Harmonise the alleles and effects between the exposure and outcome

In order to perform MR the effect of a SNP on an outcome and exposure must be harmonised to be relative to the same allele.

Usage

harmonise_data(exposure_dat, outcome_dat, action = 2)

Arguments

exposure_dat

Output from read_exposure_data().

outcome_dat

Output from extract_outcome_data().

action

Level of strictness in dealing with SNPs.

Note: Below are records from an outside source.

import Literature.Computability.Cryptography.GGMSimulatorSpec
import Literature.Computability.Complexity.MapAnswers
import Literature.Computability.Complexity.LazySamplingMachine
import Literature.Computability.Complexity.UnaryBricks
import Literature.Computability.Complexity.HashBricks
import HarnessLib

/-!
# The GGM hybrid argument, IV: the simulator is polynomial time (`GGMHyb.distinguisher` is PPT)

Topic `Literature/Computability/Cryptography`; fourth companion file of `GGM.lean` towards the
discharge of `Literature.Computability.Cryptography.GGM1986_thm3`. `GGMSimulatorSpec.lean`
specifies Goldreich's distinguisher `D` (2001, proof of Thm. 3.6.6, p. 188: "Clearly, algorithm `D`
can be implemented in polynomial time") as a function of its deterministic input
`w = ⟨⟨1ⁿ, s⟩, r⟩`; here its running time is established on Mathlib's TM2 model, in the
transcript model of oracle computation and with the tree's toolkits — no Turing machine is
written:

* **the simulated oracle as an `FP` string function** `GGMHyb.hOracle 𝒜 G` answering a query
  record `⟨w, ⟨listBool E', u⟩⟩` (input, outer transcript, query) by `⟨answer, u⟩` — the answer
  followed by an ECHO of the query, so that the history of queries travels in the transcript
  (the device of Bennett–Gill's simulator, `Complexity/LazySamplingMachine.lean`); the answer is
  the round-indexed lazy rule of `GGMHybridRuns.lean`: scan the echoed queries for the first one
  with the same level-`i` prefix (`Brick.foldFn` over the coded transcript), take the value of
  that round (`valL`: block / sample / `G` of a half block, by unary comparisons), walk down the
  tree (`GGM.evalFn` of `GGM.lean`); `hOracle_apply` is its value on every record;
* **the simulator** `GGMHyb.sim 𝒜 = (((𝒜.alg.clockFst 𝒜.fuel false).mapAnswers fstF).comap aInF).mapQuery id`
  — the adversary, clocked by its own round budget, reading the first component of each answer
  (`OracleAlg.mapAnswers`, `Complexity/MapAnswers.lean`), run on `⟨1ⁿ, r_A⟩` parsed from `w`
  (`comap`), announcing input and transcript with each query (`mapQuery`); polynomial time by the
  toolkit's `isPolyTime_*`; **semantics** `run_sim`: against `hOracle` its run is the rule-run
  `runRule` of `simRule` (the echo invariant `echoT`);
* `simLang_mem_PRel`, `simLang_mem_P` — the simulation language is in `P^{hOracle} ⊆ P^{FP} ⊆ P`
  (`OracleAlg.PRel_subset_PRel_of_mem_FPRel`, `PRel_empty_holds`), with the polynomial
  `simPolyGGM` bounding rounds and the size of query records;
* `distinguisher_isPPT` — `D` is PPT: its verdict is the guard bit `[i < n ∧ j < t]` (an `FP`
  one-bit brick) AND the indicator of `simLang` (in `P`), its coin budget a polynomial.

## References

* O. Goldreich, *Foundations of Cryptography I*, CUP 2001, proof of Thm. 3.6.6, p. 188–189
  ("Clearly, algorithm `D` can be implemented in polynomial time").
* O. Goldreich, S. Goldwasser, S. Micali, J. ACM 33 (1986), p. 801 (the test `A_T` is a
  "polynomial-time statistical test for strings").
* S. Arora, B. Barak, *Computational Complexity: A Modern Approach*, CUP 2009, §3.4, §1.3.
-/

noncomputable section

namespace Literature.Computability.Cryptography

open _root_.Computability Complexity Complexity.OracleAlg Complexity.Brick Complexity.Plumb
  Complexity.HashBricks Polynomial

namespace GGMHyb

variable (𝒜 : OracleAdversary Bool) (G : List Bool → List Bool)

/-! ### The parameters of the simulation as string functions of `w` -/

section Params

/-- The string `fst (fst w)` (on a genuine input `1ⁿ`); only its length `nOf w` is ever used. [folklore] -/
def nSF : List Bool → List Bool := fstF ∘ fstF

/-- `|nSF w| = nOf w`. [folklore] -/
@[simp] theorem length_nSF (w : List Bool) : (nSF w).length = nOf w := rfl

/-- `nSF ∈ FP`. [folklore] -/
theorem nSF_mem_FP : nSF ∈ FP := comp_mem_FP fstF_mem_FP fstF_mem_FP

/-- `1^{2n}`. [folklore] -/
def twoNF : List Bool → List Bool := fun w => nSF w ++ nSF w

/-- `|twoNF w| = 2 nOf w`. [folklore] -/
@[simp] theorem length_twoNF (w : List Bool) : (twoNF w).length = 2 * nOf w := by
  simp [twoNF, two_mul]

/-- `twoNF ∈ FP`. [folklore] -/
theorem twoNF_mem_FP : twoNF ∈ FP := append_mem_FP nSF_mem_FP nSF_mem_FP

/-- The sample `sOf w` as a string function. [folklore] -/
def sSF : List Bool → List Bool := takeFn ∘ fanoutFn twoNF (sndF ∘ fstF)

/-- `sSF w = sOf w`. [folklore] -/
@[simp] theorem sSF_apply (w : List Bool) : sSF w = sOf w := by
  simp [sSF, sOf, fanoutFn_apply]

/-- `sSF ∈ FP`. [folklore] -/
theorem sSF_mem_FP : sSF ∈ FP :=
  comp_mem_FP takeFn_mem_FP (fanoutFn_mem_FP twoNF_mem_FP (comp_mem_FP sndF_mem_FP fstF_mem_FP))

/-- `1^{t}`, `t = fuel(n)`. [folklore] -/
def tUF : List Bool → List Bool := polyFn 𝒜.fuel ∘ nSF

/-- `tUF w = 1^{tA n}`. [folklore] -/
@[simp] theorem tUF_apply (w : List Bool) : tUF 𝒜 w = ones (tA 𝒜 (nOf w)) := by
  simp [tUF, tA]

/-- `tUF ∈ FP`. [folklore] -/
theorem tUF_mem_FP : tUF 𝒜 ∈ FP := comp_mem_FP (polyFn_mem_FP _) nSF_mem_FP

/-- `1^{coins(n)}`. [folklore] -/
def cUF : List Bool → List Bool := polyFn 𝒜.coins ∘ nSF

/-- `cUF w = 1^{cA n}`. [folklore] -/
@[simp] theorem cUF_apply (w : List Bool) : cUF 𝒜 w = ones (cA 𝒜 (nOf w)) := by
  simp [cUF, cA]

/-- `cUF ∈ FP`. [folklore] -/
theorem cUF_mem_FP : cUF 𝒜 ∈ FP := comp_mem_FP (polyFn_mem_FP _) nSF_mem_FP

/-- `1^{α}`, `α = ⌊log₂ n⌋ + 1`. [folklore] -/
def alphaUF : List Bool → List Bool := List.cons true ∘ logFn ∘ nSF

/-- `alphaUF w = 1^{alphaOf n}`. [folklore] -/
@[simp] theorem alphaUF_apply (w : List Bool) : alphaUF w = ones (alphaOf (nOf w)) := by
  simp [alphaUF, alphaOf, logFn, ones, List.replicate_succ]

/-- `alphaUF ∈ FP`. [folklore] -/
theorem alphaUF_mem_FP : alphaUF ∈ FP := comp_mem_FP (cons_mem_FP true) (comp_mem_FP logFn_mem_FP nSF_mem_FP)

/-- `1^{β}`, `β = ⌊log₂ t⌋ + 1`. [folklore] -/
def betaUF : List Bool → List Bool := List.cons true ∘ logFn ∘ tUF 𝒜

/-- `betaUF w = 1^{betaOf t}`. [folklore] -/
@[simp] theorem betaUF_apply (w : List Bool) : betaUF 𝒜 w = ones (betaOf (tA 𝒜 (nOf w))) := by
  simp [betaUF, betaOf, logFn, ones, List.replicate_succ]

/-- `betaUF ∈ FP`. [folklore] -/
theorem betaUF_mem_FP : betaUF 𝒜 ∈ FP := comp_mem_FP (cons_mem_FP true) (comp_mem_FP logFn_mem_FP (tUF_mem_FP 𝒜))

/-- The coins after the adversary's: `r ⇂ coins(n)`. [folklore] -/
def r1F : List Bool → List Bool := dropFn ∘ fanoutFn (cUF 𝒜) sndF

/-- Value of `r1F`. [folklore] -/
@[simp] theorem r1F_apply (w : List Bool) : r1F 𝒜 w = (sndF w).drop (cA 𝒜 (nOf w)) := by
  simp [r1F, fanoutFn_apply, ones]

/-- `r1F ∈ FP`. [folklore] -/
theorem r1F_mem_FP : r1F 𝒜 ∈ FP := comp_mem_FP dropFn_mem_FP (fanoutFn_mem_FP (cUF_mem_FP 𝒜) sndF_mem_FP)

/-- The level bits. [folklore] -/
def aBitsF : List Bool → List Bool := takeFn ∘ fanoutFn alphaUF (r1F 𝒜)

/-- `aBitsF w = aBitsOf w`. [folklore] -/
@[simp] theorem aBitsF_apply (w : List Bool) : aBitsF 𝒜 w = aBitsOf 𝒜 w := by
  simp [aBitsF, aBitsOf, fanoutFn_apply, ones]

/-- `aBitsF ∈ FP`. [folklore] -/
theorem aBitsF_mem_FP : aBitsF 𝒜 ∈ FP := comp_mem_FP takeFn_mem_FP (fanoutFn_mem_FP alphaUF_mem_FP (r1F_mem_FP 𝒜))

/-- The coins after the level bits. [folklore] -/
def r2F : List Bool → List Bool := dropFn ∘ fanoutFn alphaUF (r1F 𝒜)

/-- Value of `r2F`. [folklore] -/
@[simp] theorem r2F_apply (w : List Bool) : r2F 𝒜 w = ((sndF w).drop (cA 𝒜 (nOf w))).drop (alphaOf (nOf w)) := by
  simp [r2F, fanoutFn_apply, ones]

/-- `r2F ∈ FP`. [folklore] -/
theorem r2F_mem_FP : r2F 𝒜 ∈ FP := comp_mem_FP dropFn_mem_FP (fanoutFn_mem_FP alphaUF_mem_FP (r1F_mem_FP 𝒜))

/-- The slot bits. [folklore] -/
def bBitsF : List Bool → List Bool := takeFn ∘ fanoutFn (betaUF 𝒜) (r2F 𝒜)

/-- `bBitsF w = bBitsOf w`. [folklore] -/
@[simp] theorem bBitsF_apply (w : List Bool) : bBitsF 𝒜 w = bBitsOf 𝒜 w := by
  simp [bBitsF, bBitsOf, fanoutFn_apply, ones]

/-- `bBitsF ∈ FP`. [folklore] -/
theorem bBitsF_mem_FP : bBitsF 𝒜 ∈ FP := comp_mem_FP takeFn_mem_FP (fanoutFn_mem_FP (betaUF_mem_FP 𝒜) (r2F_mem_FP 𝒜))

/-- The block coins. [folklore] -/
def rFF : List Bool → List Bool := dropFn ∘ fanoutFn (betaUF 𝒜) (r2F 𝒜)

/-- `rFF w = rFOf w`. [folklore] -/
@[simp] theorem rFF_apply (w : List Bool) : rFF 𝒜 w = rFOf 𝒜 w := by
  simp [rFF, rFOf, fanoutFn_apply, ones]

/-- `rFF ∈ FP`. [folklore] -/
theorem rFF_mem_FP : rFF 𝒜 ∈ FP := comp_mem_FP dropFn_mem_FP (fanoutFn_mem_FP (betaUF_mem_FP 𝒜) (r2F_mem_FP 𝒜))

/-- `1^{i}`, `i = min ⟦a⟧ n` (bounded binary-to-unary conversion against the ruler `nSF`). [folklore] -/
def iUF : List Bool → List Bool := binToUnaryFn ∘ fanoutFn nSF (aBitsF 𝒜)

/-- `iUF w = 1^{iOf w}`. [folklore] -/
@[simp] theorem iUF_apply (w : List Bool) : iUF 𝒜 w = ones (iOf 𝒜 w) := by
  simp [iUF, iOf, fanoutFn_apply]

/-- `iUF ∈ FP`. [folklore] -/
theorem iUF_mem_FP : iUF 𝒜 ∈ FP := comp_mem_FP binToUnaryFn_mem_FP (fanoutFn_mem_FP nSF_mem_FP (aBitsF_mem_FP 𝒜))

/-- `1^{j}`, `j = min ⟦b⟧ t` (conversion against the ruler `tUF`). [folklore] -/
def jUF : List Bool → List Bool := binToUnaryFn ∘ fanoutFn (tUF 𝒜) (bBitsF 𝒜)

/-- `jUF w = 1^{jOf w}`. [folklore] -/
@[simp] theorem jUF_apply (w : List Bool) : jUF 𝒜 w = ones (jOf 𝒜 w) := by
  simp [jUF, jOf, fanoutFn_apply, ones]

/-- `jUF ∈ FP`. [folklore] -/
theorem jUF_mem_FP : jUF 𝒜 ∈ FP := comp_mem_FP binToUnaryFn_mem_FP (fanoutFn_mem_FP (tUF_mem_FP 𝒜) (bBitsF_mem_FP 𝒜))

end Params

/-! ### Unary comparisons -/

section Unary

/-- `⟦1ᵃ⟧ < ⟦1ᵇ⟧ ↔ a < b` (the binary value of a unary numeral is `2ᵃ − 1`). [folklore] -/
theorem bitsToNat_ones_lt_iff (a b : ℕ) : bitsToNat (ones a) < bitsToNat (ones b) ↔ a < b := by
  rw [bitsToNat_ones, bitsToNat_ones]
  have h1 : 1 ≤ 2 ^ a := Nat.one_le_two_pow
  have h2 : 1 ≤ 2 ^ b := Nat.one_le_two_pow
  constructor
  · intro h
    exact (Nat.pow_lt_pow_iff_right (by norm_num : 1 < 2)).1 (by omega)
  · intro h
    have := Nat.pow_lt_pow_right (by norm_num : 1 < 2) h
    omega

/-- `1ᵃ = 1ᵇ ↔ a = b`. [folklore] -/
theorem ones_eq_ones_iff (a b : ℕ) : ones a = ones b ↔ a = b :=
  ⟨fun h => by simpa [ones] using congrArg List.length h, fun h => h ▸ rfl⟩

/-- The bit read at a unary position is `getD`. [folklore] -/
theorem headD_take_one_drop (u : List Bool) (i : ℕ) : ((u.drop i).take 1).headD false = u.getD i false := by
  rw [List.getD_eq_getElem?_getD]
  by_cases h : i < u.length
  · rw [List.take_one_drop_eq_of_lt_length h, List.getElem?_eq_getElem h]
    rfl
  · push Not at h
    rw [List.drop_eq_nil_of_le h, List.getElem?_eq_none h]
    rfl

/-- Equality of lengths as a one-bit test: `⟨a, b⟩ ↦ [|a| = |b|]`. [folklore] -/
def eqLenFn : List Bool → List Bool := eqPairFn ∘ fanoutFn (onesFn ∘ fstF) (onesFn ∘ sndF)

/-- Value of the length test. [folklore] -/
@[simp] theorem eqLenFn_boolPair (a b : List Bool) : eqLenFn (boolPair a b) = [decide (a.length = b.length)] := by
  simp only [eqLenFn, Function.comp_apply, fanoutFn_apply, fstF_boolPair, sndF_boolPair, eqPairFn_boolPair, onesFn,
    OracleCompose.unaryEncodeNat_eq_replicate, ones_eq_ones_iff]

/-- `eqLenFn ∈ FP`. [folklore] -/
theorem eqLenFn_mem_FP : eqLenFn ∈ FP :=
  comp_mem_FP eqPairFn_mem_FP (fanoutFn_mem_FP (comp_mem_FP onesFn_mem_FP fstF_mem_FP) (comp_mem_FP onesFn_mem_FP sndF_mem_FP))

/-- The length test is one-bit. [folklore] -/
theorem oneBit_eqLenFn : OneBit eqLenFn := fun z => by
  unfold eqLenFn
  rcases eqPairFn_eq_or (fanoutFn (onesFn ∘ fstF) (onesFn ∘ sndF) z) with h | h <;> exact ⟨_, h⟩

/-- The string equality test is one-bit. [folklore] -/
theorem oneBit_eqPairFn' : OneBit eqPairFn := fun z => by
  rcases eqPairFn_eq_or z with h | h <;> exact ⟨_, h⟩

end Unary

/-! ### The scan of the echoed queries: the first round with the same level-`i` vertex -/

section Scan

/-- **Does the echoed query `q = sndF e` of a transcript item have the current vertex?** —
`[|q| = n ∧ q ↾ i = u ↾ i]`. [Goldreich 2001, p. 188 ("checking to see if its `k`-bit-long prefix
equals the `k`-bit-long prefix of a previous query")] [folklore] -/
def matchE (w u e : List Bool) : Bool :=
  decide ((sndF e).length = nOf w ∧ (sndF e).take (iOf 𝒜 w) = u.take (iOf 𝒜 w))

/-- **The round of the vertex**: the first item of the (echo) transcript whose query has the
current vertex, or the current round `|E'|` if there is none. [Goldreich 2001, p. 189] [folklore] -/
def kStar (w : List Bool) (E' : List (List Bool)) (u : List Bool) : ℕ := E'.findIdx (matchE 𝒜 w u)

/-- The round of the vertex is at most the current round. [folklore] -/
theorem kStar_le (w : List Bool) (E' : List (List Bool)) (u : List Bool) : kStar 𝒜 w E' u ≤ E'.length :=
  List.findIdx_le_length

/-- The accumulator of the scan from flag `f` and count `c`: `⟨[f], 1ᶜ⟩`. [folklore] -/
def scanAcc (f : Bool) (c : ℕ) : List Bool := boolPair [f] (ones c)

/-- Fields of the scan's step argument `z = ⟨⟨P, L⟩, ⟨e, acc⟩⟩`, `P = ⟨nS, ⟨iU, key⟩⟩`: the
parameter record. [folklore] -/
def zP : List Bool → List Bool := fstF ∘ fstF

/-- The echoed query of the item. [folklore] -/
def zQ : List Bool → List Bool := sndF ∘ nthF 1

/-- Test 1: `[|q| = |nS|]`. [folklore] -/
def m1F : List Bool → List Bool := eqLenFn ∘ fanoutFn zQ (fstF ∘ zP)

action = 1: Assume all alleles are coded on the forward strand, i.e. do not attempt to flip alleles
action = 2: Try to infer positive strand alleles, using allele frequencies for palindromes (default, conservative);
action = 3: Correct strand for non-palindromic SNPs, and drop all palindromic SNPs from the analysis (more conservative). If a single value is passed then this action is applied to all outcomes. But multiple values can be supplied as a vector, each element relating to a different outcome.

Value

Data frame with harmonised effects and alleles

Details

Expects data in the format generated by read_exposure_data() and extract_outcome_data(). This means the inputs must be dataframes with the following columns:

outcome_dat:

SNP
beta.outcome
se.outcome
effect_allele.outcome
other_allele.outcome
eaf.outcome
outcome

exposure_dat:

SNP
beta.exposure
se.exposure
effect_allele.exposure
other_allele.exposure
eaf.exposure

The function tries to harmonise INDELs. If they are coded as sequence strings things work more smoothly. If they are coded as D/I in one dataset it will try to convert them to sequences if the other dataset has adequate information. If coded as D/I in one dataset and as a variant with equal length INDEL alleles in the other, the variant is dropped. If one or both the datasets only has one allele (i.e. the effect allele) then harmonisation is naturally going to be more ambiguous and more variants will be dropped.